Learn how to apply and meet admission requirements for the Anesthesiology Residency Program at The University of New Mexico School of Medicine.
The Department of Anesthesiology and Critical Care Medicine at The University of New Mexico School of Medicine, located in Albuquerque, offers students a four-year nationally accredited anesthesiology training program. The residency includes a transitional year internship and three years of clinical anesthesiology.
The anesthesiology residency program has produced a steady stream of excellent graduates who practice across the nation in both private and academic environments. Graduates will be fully prepared to enter a variety of careers including:
- General anesthesiology practice
- Additional fellowship training in a subspecialty
- Academic medicine
Excellent Learning Environment
Our basic science laboratory is designed to encourage and nurture residents interested in combining basic science and clinical research. In addition, the program runs an ASA-accredited MOCA simulation center that trains residents in real world crisis management skills. Our commitment to providing a great learning environment for resident education earned us the maximum five-year credentialing period in our last ACGME accreditation visit.
Currently, the program offers eight house staff spots per clinical anesthesia year. The department also employs 33 midlevel providers and 58 faculty members who received training at some of the finest institutions in the country and abroad. The department is fully represented in all subspecialties of anesthesiology.
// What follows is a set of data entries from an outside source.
import Literature.MathematicalPhysics.QuantumFieldTheory.Balaban1983to89.B11Eq90Transpose

/-!
# `Balaban1983to89.B11Eq90Pullback` — T. Bałaban, *The variational problem and background fields in renormalization group method for lattice gauge theories*, Commun. Math. Phys. **102** (1985) 277–309 [Balaban1985Variational]: (63) p. 287, (90) p. 291, (98) p. 293 — THE PULLBACK `(Φ′(A′))ᵗ cur(Φ A′)` OF A (63)-CURRENT ALONG A MAP OF THE SPACE (115): the shape of (90) («… − 𝔇*(A′)H* …», `(Φ′)ᵗ = 1 − 𝔇*(A′)H*` for `Φ` = (47)), its CHAIN-RULE CERTIFICATE (the pullback of the (63)-current of `F` is the (63)-current of `F ∘ Φ`), its differentiability and its (98)-form slot

statement-level skeleton of published theorems with citation tags; proofs where landed; nothing here is a claim about the Yang–Mills mass gap

PDF held: `paper:balaban1985-cmp102-variational-background` (journal page = PDF page + 276); pp. 287, 290–293 read from the `lit read` text layer
by this seat (2026-08-21).

CITATION HEADER (lean-in-tree rule 2026-08-18).  WHAT IS REPRODUCED: the composition step common to the five groups (85)–(96) of
`W = (δ/δA′)V` (rows `B11.Eq85`/`B11.Prop4` of r08's `ROWS-B11.md`): a (63)-current read at `A = Φ(A′)` is carried back to `A′` by the transpose
of `Φ′(A′)` (`B11Eq90Transpose.transCur`).  THE PRINT, verbatim.  p. 287 (63): *«⟨(δ/δA′)D(A′), δA′⟩ = (d/dτ)D(A′ + τδA′)|_{τ=0}.»*; p. 291 (90):
*«(δ/δA′(b))V′₀(A′ − HD(A′)) = Σ_{p∈st(b)}((∂/∂A(b))V′₀)(A′ − HD(A′), ∂p) − 𝔇*(A′)H*Σ_{p∈st(·)}((∂/∂A(·))V′₀)(A′ − HD(A′), ∂p)»*; p. 293
(98): *«|((δ/δA′)V)(A′)|₍₋₃₎ ≦ C₄(max{|A′|₍₋₁₎, |∇A′|₍₋₂₎})²»*; p. 292: *«The functional derivative of V(A′) is an analytic function on this space»*.

WHAT IS DEFINED AND PROVED (sorry-free; axioms standard; one def with body; no `Prop`-valued definition, no new named fact).
`transCur_comp` (`(M ∘ N)ᵗ = Nᵗ ∘ Mᵗ`, §0); **`pullCur ρ τ Φ cur A′ := transCur ρ τ (fderiv ℂ Φ A′) (cur (Φ A′))`**; `differentiableOn_transCur_apply` (`A′ ↦ (M(A′))ᵗK(A′)` differentiable
for differentiable families); **`pair27_pullCur`** — if `⟨cur(Φ A′), δ⟩ = (d/dt)F(Φ A′ + tδ)|₀` for all
`δ`, `Φ` differentiable at `A′` and `F` at `Φ A′`, then `⟨pullCur Φ cur A′, δ⟩ = (d/dt)F(Φ(A′ + tδ))|₀`; **`differentiableOn_pullCur`** (`Φ` analytic
on `s`, `cur` differentiable on `t ⊇ Φ(s)`; the transposition enters as the continuous linear `transCurL`, the two instance paths to the topology of
a space of operators being definitionally equal); `norm_pullCur_le`; **`norm_pullCur_le_sq`** (`‖cur Y‖ ≤ C‖Y‖²` on `‖Y‖ < R`, `Φ(ball R′) ⊆ ball R`,
`‖Φ A′‖ ≤ ℓ‖A′‖`, kernel columns of `Φ′(A′)` bounded by `Θ` ⇒ `‖pullCur Φ cur A′‖₍₋₃₎ ≤ ‖ρ‖‖τ‖ΘCℓ²‖A′‖²`); **`prop4Hyp_pullCur`** (the
`B11Prop6Scheme.Prop4Hyp` slot of the pulled-back group).

HONEST SCOPE — what is NOT claimed.  [folklore] chain rule + the transpose bookkeeping of `B11Eq90Transpose`; the column letter `Θ` is where
print's kernel bounds (46), (73) enter (DISPLAYED by consumers; no uniformity claimed); `ρ`, `τ` letters with `τ(ρ(ℓ)X) = ℓ X`.  Instantiated at
(47) and the V₀-current in the sequel `B11Eq90V0GroupComposed`.  NOT summit progress (cell pub-balaban: NE9 NOT PRINTED / NOT PROVED; spine PROVED
0/9; HONEST DEPENDENCY: continuum YM on T⁴ ⇐ BetaPertH ∧ nine spine estimates (0/9 proved); BetaPertH ⇐ (D1) ∧ (D4) ∧ CAP+tail; G-an2-4 gates
asym, D1 and NE2/3/4).  Unit `b2b-balaban-t4-ne9-formalise-leaf-05` (NE9 crux-team leaf prover, gen 65).  Imports `B11Eq90Transpose` ONLY.
-/

noncomputable section

open NormedSpace Complex Metric Set Finset Filter Topology

namespace Literature.MathematicalPhysics.QuantumFieldTheory.Balaban1983to89.B11Eq90Pullback

open Literature.MathematicalPhysics.QuantumFieldTheory.Balaban1983to89.B11Eq90V0primeCurrent (curL curL_apply flat115 flat115_apply)
open Literature.MathematicalPhysics.QuantumFieldTheory.Balaban1983to89.B11Eq90V0Derivative (deriv_line_eq_fderiv)
open Literature.MathematicalPhysics.QuantumFieldTheory.Balaban1983to89.B11Eq90Transpose
open B9SectCLatticeCarrier (Bond)
open B4Sect5Torus (TSite)
open B11Eq115Space

variable {𝔸 : Type*} [NormedRing 𝔸] [NormedAlgebra ℂ 𝔸]
variable {d : ℕ} {Pd : Fin d → ℕ} {L η : ℝ} {lev₀ : Bond d Pd → ℕ} {κ' : Type*} {lev₁ : κ' → ℕ}
  {Dc : (Bond d Pd → 𝔸) →ₗ[ℂ] (κ' → 𝔸)}

/-! ## §0 Contravariant functoriality of the transpose: `(M ∘ N)ᵗ = Nᵗ ∘ Mᵗ` (print's `𝔇*(A′)H*` is a product of two transposes) -/

section Functorial

variable [Fact (0 < L)] [Fact (0 < η)] [Fintype κ'] [FiniteDimensional ℂ 𝔸]

/-- **`(M ∘ N)ᵗ = Nᵗ ∘ Mᵗ`** for the (27)-transpose, given only the dualising identity `τ(ρ(ℓ)X) = ℓ X` (so print's `𝔇*(A′)H* = (H𝔇(A′))*`
may be read factor by factor; X-read C-ne9leaf06g55-4 INFO-1). [cite: Balaban1985Variational, (88)–(90) p.291] -/
theorem transCur_comp (ρ : (𝔸 →L[ℂ] ℂ) →L[ℂ] 𝔸) (τ : 𝔸 →L[ℂ] ℂ) (hρ : ∀ (ℓ : 𝔸 →L[ℂ] ℂ) (X : 𝔸), τ (ρ ℓ * X) = ℓ X)
    (M N : Space115 L η lev₀ lev₁ Dc →L[ℂ] Space115 L η lev₀ lev₁ Dc) (K : NegSize L η lev₀ 3 𝔸) :
    transCur ρ τ (M.comp N) K = transCur ρ τ N (transCur ρ τ M K) := by
  apply (NegSup.equiv (levWeight L η lev₀ 3) 𝔸).injective
  funext b
  rw [transCur_apply, transCur_apply]
  congr 1
  ext X
  rw [colFun_apply, colFun_apply]
  simp only [transCur_apply, hρ, colFun_apply, ContinuousLinearMap.comp_apply]
  -- `M (N δ_b X) = Σ_{b′} M (δ_{b′} (N δ_b X)(b′))`
  conv_lhs => rw [← sum_single115 (lev₁ := lev₁) (Dc := Dc) (N (single115 b X)), map_sum, map_sum]
  simp only [Finset.sum_apply, Finset.mul_sum, map_sum]
  rw [Finset.sum_comm]

end Functorial

/-! ## §1 The pullback of a current along a map of the space (115): `(Φ′(A′))ᵗ(cur(Φ(A′)))` — the shape of (90) -/

section Pullback

variable [Fact (0 < L)] [Fact (0 < η)] [Fintype κ'] [FiniteDimensional ℂ 𝔸]

/-- **THE PULLBACK OF A CURRENT ALONG A MAP** `Φ` of the space (115): `A′ ↦ (Φ′(A′))ᵗ(cur(Φ A′))` — for `Φ` = the Sect. C map (47)
`A′ ↦ A = A′ − HD(A′)` (so `Φ′(A′) = 1 − H𝔇(A′)`, `(Φ′(A′))ᵗ = 1 − 𝔇*(A′)H*`) and `cur` = a current read at `A`, this is EXACTLY the shape of
(90): `Σ_{p∈st(b)}(∂/∂A(b))V′₀(A′ − HD(A′), ∂p) − 𝔇*(A′)H*Σ_{p∈st(·)}(∂/∂A(·))V′₀(A′ − HD(A′), ∂p)`.
[cite: Balaban1985Variational, (90) p.291, (47) p.285] -/
def pullCur (ρ : (𝔸 →L[ℂ] ℂ) →L[ℂ] 𝔸) (τ : 𝔸 →L[ℂ] ℂ) (Φ : Space115 L η lev₀ lev₁ Dc → Space115 L η lev₀ lev₁ Dc)
    (cur : Space115 L η lev₀ lev₁ Dc → NegSize L η lev₀ 3 𝔸) (A' : Space115 L η lev₀ lev₁ Dc) : NegSize L η lev₀ 3 𝔸 :=
  transCur ρ τ (fderiv ℂ Φ A') (cur (Φ A'))

/-- Unfolding the pullback through `transCurL`. [cite: Balaban1985Variational, (90) p.291] -/
theorem pullCur_eq (ρ : (𝔸 →L[ℂ] ℂ) →L[ℂ] 𝔸) (τ : 𝔸 →L[ℂ] ℂ) (Φ : Space115 L η lev₀ lev₁ Dc → Space115 L η lev₀ lev₁ Dc)
    (cur : Space115 L η lev₀ lev₁ Dc → NegSize L η lev₀ 3 𝔸) :
    pullCur ρ τ Φ cur = fun A' => transCurL ρ τ (fderiv ℂ Φ A') (cur (Φ A')) := rfl

/-- **THE CHAIN RULE THROUGH THE PAIRING — (63) FOR A COMPOSED FUNCTIONAL**: if `cur` is the (63)-current of a functional `F` (`⟨cur(Y), δ⟩ =
(d/dt)F(Y + tδ)|₀` for all `Y`, `δ`), `Φ` is differentiable at `A′` and `F` at `Φ(A′)`, then the pullback is the (63)-current of `F ∘ Φ`:
`⟨(Φ′(A′))ᵗcur(Φ A′), δ⟩ = (d/dt)F(Φ(A′ + tδ))|₀`. [cite: Balaban1985Variational, (63) p.287, (90) p.291] -/
theorem pair27_pullCur (ρ : (𝔸 →L[ℂ] ℂ) →L[ℂ] 𝔸) (τ : 𝔸 →L[ℂ] ℂ) (hρ : ∀ (ℓ : 𝔸 →L[ℂ] ℂ) (X : 𝔸), τ (ρ ℓ * X) = ℓ X)
    {F : Space115 L η lev₀ lev₁ Dc → ℂ} {cur : Space115 L η lev₀ lev₁ Dc → NegSize L η lev₀ 3 𝔸}
    {Φ : Space115 L η lev₀ lev₁ Dc → Space115 L η lev₀ lev₁ Dc} {A' : Space115 L η lev₀ lev₁ Dc}
    (hcur : ∀ δ : Bond d Pd → 𝔸, pair27 τ (cur (Φ A')) δ
      = deriv (fun t : ℂ => F (Φ A' + t • (JetSup.equiv (levWeight L η lev₀ 1) (levWeight L η lev₁ 2) Dc).symm δ)) 0)
    (hΦ : DifferentiableAt ℂ Φ A') (hF : DifferentiableAt ℂ F (Φ A')) (δ : Bond d Pd → 𝔸) :
    pair27 τ (pullCur ρ τ Φ cur A') δ
      = deriv (fun t : ℂ => F (Φ (A' + t • (JetSup.equiv (levWeight L η lev₀ 1) (levWeight L η lev₁ 2) Dc).symm δ))) 0 := by
  set δ' : Space115 L η lev₀ lev₁ Dc := (JetSup.equiv (levWeight L η lev₀ 1) (levWeight L η lev₁ 2) Dc).symm δ with hδ'
  rw [pullCur, pair27_transCur ρ τ hρ, hcur]
  have e1 : (JetSup.equiv (levWeight L η lev₀ 1) (levWeight L η lev₁ 2) Dc).symm (flat115 (fderiv ℂ Φ A' δ')) = fderiv ℂ Φ A' δ' := rfl
  rw [e1, deriv_line_eq_fderiv hF]
  have e2 : (fun t : ℂ => F (Φ (A' + t • δ'))) = fun t : ℂ => (F ∘ Φ) (A' + t • δ') := rfl
  rw [e2, deriv_line_eq_fderiv (hF.comp A' hΦ), fderiv_comp A' hF hΦ]
  rfl

/-- **DIFFERENTIABILITY OF A TRANSPOSED FAMILY**: for differentiable families `A′ ↦ M(A′)` of operators of the space (115) and `A′ ↦ K(A′)`
of currents, `A′ ↦ (M(A′))ᵗ K(A′)` is differentiable (the transposition is the continuous linear `transCurL`; the two instance paths to the
topology of the operator space — its own and the one through its operator norm — agree definitionally and are reconciled explicitly).
[cite: Balaban1985Variational, Prop. 4 p.292] -/
theorem differentiableOn_transCur_apply (ρ : (𝔸 →L[ℂ] ℂ) →L[ℂ] 𝔸) (τ : 𝔸 →L[ℂ] ℂ) {s : Set (Space115 L η lev₀ lev₁ Dc)}
    {M : Space115 L η lev₀ lev₁ Dc → (Space115 L η lev₀ lev₁ Dc →L[ℂ] Space115 L η lev₀ lev₁ Dc)}
    {K : Space115 L η lev₀ lev₁ Dc → NegSize L η lev₀ 3 𝔸} (hM : DifferentiableOn ℂ M s) (hK : DifferentiableOn ℂ K s) :
    DifferentiableOn ℂ (fun A' => transCur ρ τ (M A') (K A')) s := by
  have hT : @Differentiable ℂ _ (Space115 L η lev₀ lev₁ Dc →L[ℂ] Space115 L η lev₀ lev₁ Dc) NormedAddCommGroup.toAddCommGroup
      NormedSpace.toModule UniformSpace.toTopologicalSpace (NegSize L η lev₀ 3 𝔸 →L[ℂ] NegSize L η lev₀ 3 𝔸)
      NormedAddCommGroup.toAddCommGroup NormedSpace.toModule UniformSpace.toTopologicalSpace
      (fun M => transCurL (lev₁ := lev₁) (Dc := Dc) ρ τ M) :=
    (transCurL (L := L) (η := η) (lev₀ := lev₀) (lev₁ := lev₁) (Dc := Dc) ρ τ).differentiable
  have h3 : DifferentiableOn ℂ (fun A' => transCurL (lev₁ := lev₁) (Dc := Dc) ρ τ (M A')) s := hT.comp_differentiableOn hM
  exact h3.clm_apply hK

/-- **DIFFERENTIABILITY OF THE PULLBACK** (Prop. 4's «The functional derivative of V(A′) is an analytic function on this space» for a composed
group): `Φ` analytic on `s`, mapping `s` into `t`, `cur` differentiable on `t` ⇒ the pullback is differentiable on `s`.
[cite: Balaban1985Variational, Prop. 4 p.292] -/
theorem differentiableOn_pullCur (ρ : (𝔸 →L[ℂ] ℂ) →L[ℂ] 𝔸) (τ : 𝔸 →L[ℂ] ℂ) {Φ : Space115 L η lev₀ lev₁ Dc → Space115 L η lev₀ lev₁ Dc}
    {cur : Space115 L η lev₀ lev₁ Dc → NegSize L η lev₀ 3 𝔸} {s t : Set (Space115 L η lev₀ lev₁ Dc)}
    (hΦ : AnalyticOnNhd ℂ Φ s) (hmaps : MapsTo Φ s t) (hcur : DifferentiableOn ℂ cur t) :
    DifferentiableOn ℂ (pullCur ρ τ Φ cur) s :=
  differentiableOn_transCur_apply ρ τ hΦ.fderiv.differentiableOn (hcur.comp hΦ.differentiableOn hmaps)

/-- **THE `|·|_{(−3)}` BOUND OF THE PULLBACK**: `‖(Φ′(A′))ᵗcur(Φ A′)‖₍₋₃₎ ≤ ‖ρ‖‖τ‖·Θ·‖cur(Φ A′)‖₍₋₃₎`, `Θ` a weighted-column bound of the kernel
of `Φ′(A′)`. [cite: Balaban1985Variational, (90) p.291, (86) p.291] -/
theorem norm_pullCur_le (ρ : (𝔸 →L[ℂ] ℂ) →L[ℂ] 𝔸) (τ : 𝔸 →L[ℂ] ℂ) {Φ : Space115 L η lev₀ lev₁ Dc → Space115 L η lev₀ lev₁ Dc}
    {cur : Space115 L η lev₀ lev₁ Dc → NegSize L η lev₀ 3 𝔸} {A' : Space115 L η lev₀ lev₁ Dc} {Θ : ℝ} (hΘ0 : 0 ≤ Θ)
    (hΘ : ∀ b : Bond d Pd, ∑ b' : Bond d Pd, levWeight L η lev₀ 3 b / levWeight L η lev₀ 3 b' * ‖kernel (fderiv ℂ Φ A') b' b‖ ≤ Θ) :
    ‖pullCur ρ τ Φ cur A'‖ ≤ ‖ρ‖ * ‖τ‖ * Θ * ‖cur (Φ A')‖ :=
  norm_transCur_le ρ τ _ hΘ0 hΘ _

/-- **THE (98)-FORM FOR A PULLED-BACK GROUP**: if `‖cur(Y)‖₍₋₃₎ ≤ C‖Y‖²` on `‖Y‖ < R`, `Φ` maps the ball `‖A′‖ < R′` into `‖·‖ < R` with
`‖Φ A′‖ ≤ ℓ‖A′‖`, and the kernels of `Φ′(A′)` have weighted columns `≤ Θ` there, then `‖(Φ′(A′))ᵗcur(Φ A′)‖₍₋₃₎ ≤ ‖ρ‖‖τ‖ΘCℓ²·‖A′‖²` on
`‖A′‖ < R′`. [cite: Balaban1985Variational, (98) p.293, (90) p.291] -/
theorem norm_pullCur_le_sq (ρ : (𝔸 →L[ℂ] ℂ) →L[ℂ] 𝔸) (τ : 𝔸 →L[ℂ] ℂ) {Φ : Space115 L η lev₀ lev₁ Dc → Space115 L η lev₀ lev₁ Dc}
    {cur : Space115 L η lev₀ lev₁ Dc → NegSize L η lev₀ 3 𝔸} {R R' Θ C ℓ : ℝ} (hΘ0 : 0 ≤ Θ) (hC : 0 ≤ C)
    (hq : ∀ Y : Space115 L η lev₀ lev₁ Dc, ‖Y‖ < R → ‖cur Y‖ ≤ C * ‖Y‖ ^ 2)
    (hR : ∀ A' : Space115 L η lev₀ lev₁ Dc, ‖A'‖ < R' → ‖Φ A'‖ < R)
    (hℓ : ∀ A' : Space115 L η lev₀ lev₁ Dc, ‖A'‖ < R' → ‖Φ A'‖ ≤ ℓ * ‖A'‖)
    (hΘ : ∀ A' : Space115 L η lev₀ lev₁ Dc, ‖A'‖ < R' →
      ∀ b : Bond d Pd, ∑ b' : Bond d Pd, levWeight L η lev₀ 3 b / levWeight L η lev₀ 3 b' * ‖kernel (fderiv ℂ Φ A') b' b‖ ≤ Θ)
    (A' : Space115 L η lev₀ lev₁ Dc) (hA' : ‖A'‖ < R') :
    ‖pullCur ρ τ Φ cur A'‖ ≤ ‖ρ‖ * ‖τ‖ * Θ * C * ℓ ^ 2 * ‖A'‖ ^ 2 := by
  have hℓA : 0 ≤ ℓ * ‖A'‖ := (norm_nonneg _).trans (hℓ A' hA')
  calc ‖pullCur ρ τ Φ cur A'‖ ≤ ‖ρ‖ * ‖τ‖ * Θ * ‖cur (Φ A')‖ := norm_pullCur_le ρ τ hΘ0 (hΘ A' hA')
    _ ≤ ‖ρ‖ * ‖τ‖ * Θ * (C * ‖Φ A'‖ ^ 2) := by gcongr; exact hq _ (hR A' hA')
    _ ≤ ‖ρ‖ * ‖τ‖ * Θ * (C * (ℓ * ‖A'‖) ^ 2) := by gcongr; exact hℓ A' hA'
    _ = ‖ρ‖ * ‖τ‖ * Θ * C * ℓ ^ 2 * ‖A'‖ ^ 2 := by ring

/-- **`Prop4Hyp` FOR A PULLED-BACK GROUP** (the slot structure of `B11Prop6Scheme`): under the hypotheses of `norm_pullCur_le_sq` with `Φ`
analytic on the ball `‖A′‖ < R′` and `cur` differentiable on `‖Y‖ < R`, `Prop4Hyp (pullCur ρ τ Φ cur) (‖ρ‖‖τ‖ΘCℓ²) R′`.
[cite: Balaban1985Variational, Prop. 4 (98) pp.292–293] -/
theorem prop4Hyp_pullCur (ρ : (𝔸 →L[ℂ] ℂ) →L[ℂ] 𝔸) (τ : 𝔸 →L[ℂ] ℂ) {Φ : Space115 L η lev₀ lev₁ Dc → Space115 L η lev₀ lev₁ Dc}
    {cur : Space115 L η lev₀ lev₁ Dc → NegSize L η lev₀ 3 𝔸} {R R' Θ C ℓ : ℝ} (hΘ0 : 0 ≤ Θ) (hC : 0 ≤ C)
    (hq : ∀ Y : Space115 L η lev₀ lev₁ Dc, ‖Y‖ < R → ‖cur Y‖ ≤ C * ‖Y‖ ^ 2)
    (hcur : DifferentiableOn ℂ cur {Y | ‖Y‖ < R})
    (hΦ : AnalyticOnNhd ℂ Φ {A' | ‖A'‖ < R'})
    (hR : ∀ A' : Space115 L η lev₀ lev₁ Dc, ‖A'‖ < R' → ‖Φ A'‖ < R)
    (hℓ : ∀ A' : Space115 L η lev₀ lev₁ Dc, ‖A'‖ < R' → ‖Φ A'‖ ≤ ℓ * ‖A'‖)
    (hΘ : ∀ A' : Space115 L η lev₀ lev₁ Dc, ‖A'‖ < R' →
      ∀ b : Bond d Pd, ∑ b' : Bond d Pd, levWeight L η lev₀ 3 b / levWeight L η lev₀ 3 b' * ‖kernel (fderiv ℂ Φ A') b' b‖ ≤ Θ) :
    B11Prop6Scheme.Prop4Hyp (pullCur ρ τ Φ cur) (‖ρ‖ * ‖τ‖ * Θ * C * ℓ ^ 2) R' where
  quad Y hY := norm_pullCur_le_sq ρ τ hΘ0 hC hq hR hℓ hΘ Y hY
  differentiableOn := differentiableOn_pullCur ρ τ hΦ (fun A' hA' => hR A' hA') hcur

end Pullback

end Literature.MathematicalPhysics.QuantumFieldTheory.Balaban1983to89.B11Eq90Pullback

end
Residents train at several sites:
- UNM Hospital, the state’s only Level I Trauma Center
- UNM Children’s Hospital
- Outpatient Surgery
- Imaging Services
- Sandoval Regional Medical Center
- Veterans Affairs Medical Center
In addition to a rich learning environment, you'll find that New Mexico has a unique landscape, as well as a wide variety of outdoors and cultural activities to explore.
Residency Program Options
Applicants for the UNM residency program have one of two options. An applicant may apply for a spot in our categorical program where the incoming resident will complete the transitional year as well as three advanced years at UNM. Or residents may apply for an advanced spot where only the latter three advanced years will be completed at UNM. In the latter option, residents must have completed an internship or transitional year elsewhere.
After finishing the internship year, the Clinical Anesthesia (CA) years will begin. Residents will begin with a one-month orientation that will include closely supervised time in the operating room (OR), combined with multiple days of simulator practice.
CA1 residents take few calls for the first month of their CA1 year. After the first month, residents begin taking approximately four to five calls in regular rotation with other residents, typically with one or two weekend calls per month. Most residents get weekends off two to three times per month unless they participate in the in-house or paid call. With paid call, residents may do a 12- or 24-hour shift at approximately $60 per hour.
OR days are divided into regular hospital days, late days and call days. In the first year of anesthesiology training, the resident will be incrementally exposed to challenging surgical anesthetics. The first month is a one-on-one orientation period with close supervision and additional specialized daily didactic sessions.
Human simulation is introduced to aid in professional training. The majority of the first year is spent in the main operating room of UNM Hospital. However, residents will also rotate through obstetrics and the Outpatient Center. Additional subspecialty months during the CA1 year include airway, neuroanesthesia and acute pain service.
In the second year of anesthesiology training, the resident will be required to complete his or her subspecialty rotations. Typically, a resident will gain knowledge and experience in:
- Pediatric anesthesia
- Regional anesthesia
- Cardiothoracic anesthesia
- Postoperative care units
- Critical care
- Advanced airway management
- Pain management
The CA3 resident can choose from various rotations during the senior year, depending on individual goals. Most subspecialty rotations are available, in addition to the advanced clinical track and the clinical scientist track. These are arranged in conjunction with the program director in the spring of the CA2 year. The CA3 resident is also expected to complete an academic project during the senior year. The choices include grand rounds presentations, scholarly works, and traditional research.
The CA3 year is designed to allow the resident to:
- Practice in a more independent fashion.
- Experience more complicated and advanced cases.
- Hone in on areas of importance or weakness.
- Participate in research.
- Deepen knowledge through special projects and advanced didactics.